You know how sometimes when you learn a new word, you start hearing that word everywhere, or one of your friends gets a new car, and suddenly you see that car everywhere? Since I wrote my last post I have had the subject matter come up quite frequently in the past few days.. Partly because I asked my friends for their opinion. I wasn't sure if what I had written made any sense, So I needed to ask people who were smarter than me to validate my thoughts. I also have this weird quirk of not reading what I have written right after I have finished. It takes me a couple of days to go back and read over it, then I see all the spelling errors I made. At any rate I have had a couple to think over and process what I wrote in my last post, so if it is okay with you I would like to revisit the subject matter...and even if it's not okay with you, it's my blog and I'll do what I want.
SIDE NOTE: Part of what I have learned in the last few days, I will draw parallels with my religious beliefs I'm not trying to offend anyone, or shove my religion down the throat of my reader, I am simply writing what I know and what I come across in my cultural experience. Please feel free to ask questions or stop reading if you are offended.

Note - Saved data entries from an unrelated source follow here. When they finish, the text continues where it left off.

/-- Sharply bounded `L(PV)`-formulas (`Σᵇ₀(PV) = Πᵇ₀(PV)`): the least class containing the open
formulas and closed under the connectives and the sharply bounded quantifiers `(∀ x ≤ |t|)`,
`(∃ x ≤ |t|)`, `t` any `L(PV)`-term (Buss 1986, §2.1 and Ch. 6; Krajíček 1995, §5.3).  Same
clauses as G14 `IsSharplyBounded`. [cite: Buss1986, §2.1 and Ch. 6] -/
inductive IsSharplyBoundedPV : ∀ {n : ℕ}, Language.pv.BoundedFormula α n → Prop
  | of_isQF {n : ℕ} {φ : Language.pv.BoundedFormula α n} (h : φ.IsQF) : IsSharplyBoundedPV φ
  | imp {n : ℕ} {φ ψ : Language.pv.BoundedFormula α n} (hφ : IsSharplyBoundedPV φ)
      (hψ : IsSharplyBoundedPV ψ) : IsSharplyBoundedPV (φ ⟹ ψ)
  | ballLELenPV {n : ℕ} (t : Language.pv.Term (α ⊕ Fin n))
      {φ : Language.pv.BoundedFormula α (n + 1)} (hφ : IsSharplyBoundedPV φ) :
      IsSharplyBoundedPV (ballLELenPV t φ)
  | bexLELenPV {n : ℕ} (t : Language.pv.Term (α ⊕ Fin n))
      {φ : Language.pv.BoundedFormula α (n + 1)} (hφ : IsSharplyBoundedPV φ) :
      IsSharplyBoundedPV (bexLELenPV t φ)

mutual
/-- The class `Σᵇᵢ(PV)` of bounded `L(PV)`-formulas (Buss 1986, §2.1 relativised to `L(PV)`,
Ch. 6; Krajíček 1995, §5.3): the clauses of G14 `IsSigmab` verbatim, with bounding terms now
arbitrary `L(PV)`-terms not containing the bound variable.  `Σᵇ₀(PV)` = sharply bounded;
`Σᵇᵢ₊₁(PV)` contains `Πᵇᵢ(PV)` and is closed under `(∃ x ≤ t)`, `(∀ x ≤ |t|)` and (via the
single clause `imp` on Mathlib's primitive syntax) `∧`, `∨`, negated `Πᵇᵢ₊₁(PV)`. [cite: Buss1986, §2.1 relativised to  L(PV] -/
inductive IsSigmabPV : ℕ → ∀ {n : ℕ}, Language.pv.BoundedFormula α n → Prop
  | of_isSharplyBoundedPV {i n : ℕ} {φ : Language.pv.BoundedFormula α n}
      (h : IsSharplyBoundedPV φ) : IsSigmabPV i φ
  | of_isPibPV {i n : ℕ} {φ : Language.pv.BoundedFormula α n} (h : IsPibPV i φ) :
      IsSigmabPV (i + 1) φ
  | imp {i n : ℕ} {φ ψ : Language.pv.BoundedFormula α n} (hφ : IsPibPV (i + 1) φ)
      (hψ : IsSigmabPV (i + 1) ψ) : IsSigmabPV (i + 1) (φ ⟹ ψ)
  | bexLE {i n : ℕ} (t : Language.pv.Term (α ⊕ Fin n))
      {φ : Language.pv.BoundedFormula α (n + 1)} (hφ : IsSigmabPV (i + 1) φ) :
      IsSigmabPV (i + 1) (Literature.Computability.MetaComplexity.bexLE t φ)
  | ballLELenPV {i n : ℕ} (t : Language.pv.Term (α ⊕ Fin n))
      {φ : Language.pv.BoundedFormula α (n + 1)} (hφ : IsSigmabPV (i + 1) φ) :
      IsSigmabPV (i + 1) (ballLELenPV t φ)
/-- The class `Πᵇᵢ(PV)` of bounded `L(PV)`-formulas, dual to `IsSigmabPV` (Buss 1986, §2.1,
Ch. 6; Krajíček 1995, §5.3): the clauses of G14 `IsPib` verbatim over `L(PV)`. [cite: Buss1986, §2.1  Ch. 6] -/
inductive IsPibPV : ℕ → ∀ {n : ℕ}, Language.pv.BoundedFormula α n → Prop
  | of_isSharplyBoundedPV {i n : ℕ} {φ : Language.pv.BoundedFormula α n}
      (h : IsSharplyBoundedPV φ) : IsPibPV i φ
  | of_isSigmabPV {i n : ℕ} {φ : Language.pv.BoundedFormula α n} (h : IsSigmabPV i φ) :
      IsPibPV (i + 1) φ
  | imp {i n : ℕ} {φ ψ : Language.pv.BoundedFormula α n} (hφ : IsSigmabPV (i + 1) φ)
      (hψ : IsPibPV (i + 1) ψ) : IsPibPV (i + 1) (φ ⟹ ψ)
  | ballLE {i n : ℕ} (t : Language.pv.Term (α ⊕ Fin n))
      {φ : Language.pv.BoundedFormula α (n + 1)} (hφ : IsPibPV (i + 1) φ) :
      IsPibPV (i + 1) (Literature.Computability.MetaComplexity.ballLE t φ)
  | bexLELenPV {i n : ℕ} (t : Language.pv.Term (α ⊕ Fin n))
      {φ : Language.pv.BoundedFormula α (n + 1)} (hφ : IsPibPV (i + 1) φ) :
      IsPibPV (i + 1) (bexLELenPV t φ)
end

In my last post I wrote: "All of us, at some point in our lives are going to have something
traumatic happen to us that wasn't apart of our plan that changes us in
ways we didn't think possible. We will be left with scars, some
physical, some mental. Because of this event, a part of us will die, or
be chipped away. in it's place will be a guarded heart, a more sober
mind, or a more cautious person all around. We will look at the world
differently, and maybe even have a harder time coping with everyday
life. We will go through the five stages of grief for that part of
ourselves we lost, and eventually we'll accept that that part of us is
gone. and even though its replacement isn't the same, either way it's
part of us, and maybe it was part of some plan for it to be there all
along. I guess what I'm trying to say is this. We are not going to make
it through this life unscathed. we are going to be bruised and scarred,
and beaten down. but maybe the person we started out in this world as,
is not the person we are meant to be when we leave. no matter how
painful these bruises are, or how ugly the scars might look, they become
a part of who we've become, and they not only show that we were thrown
around, but they show that we didn't give up. we came through with a
callused, harder shell that helped us survive".
I still hold to the belief that we are all going to face traumatic events at some point in our life, that will leave us with a memento either physically or mentally. I also hold to the belief that we are not meant to be the same people when we leave this life as we were when we came into this life. If so, what was the point of coming to the earth in the first place. if we learn nothing, while we are alive, we lose out on the vast opportunities we are given to learn and progress while we are here.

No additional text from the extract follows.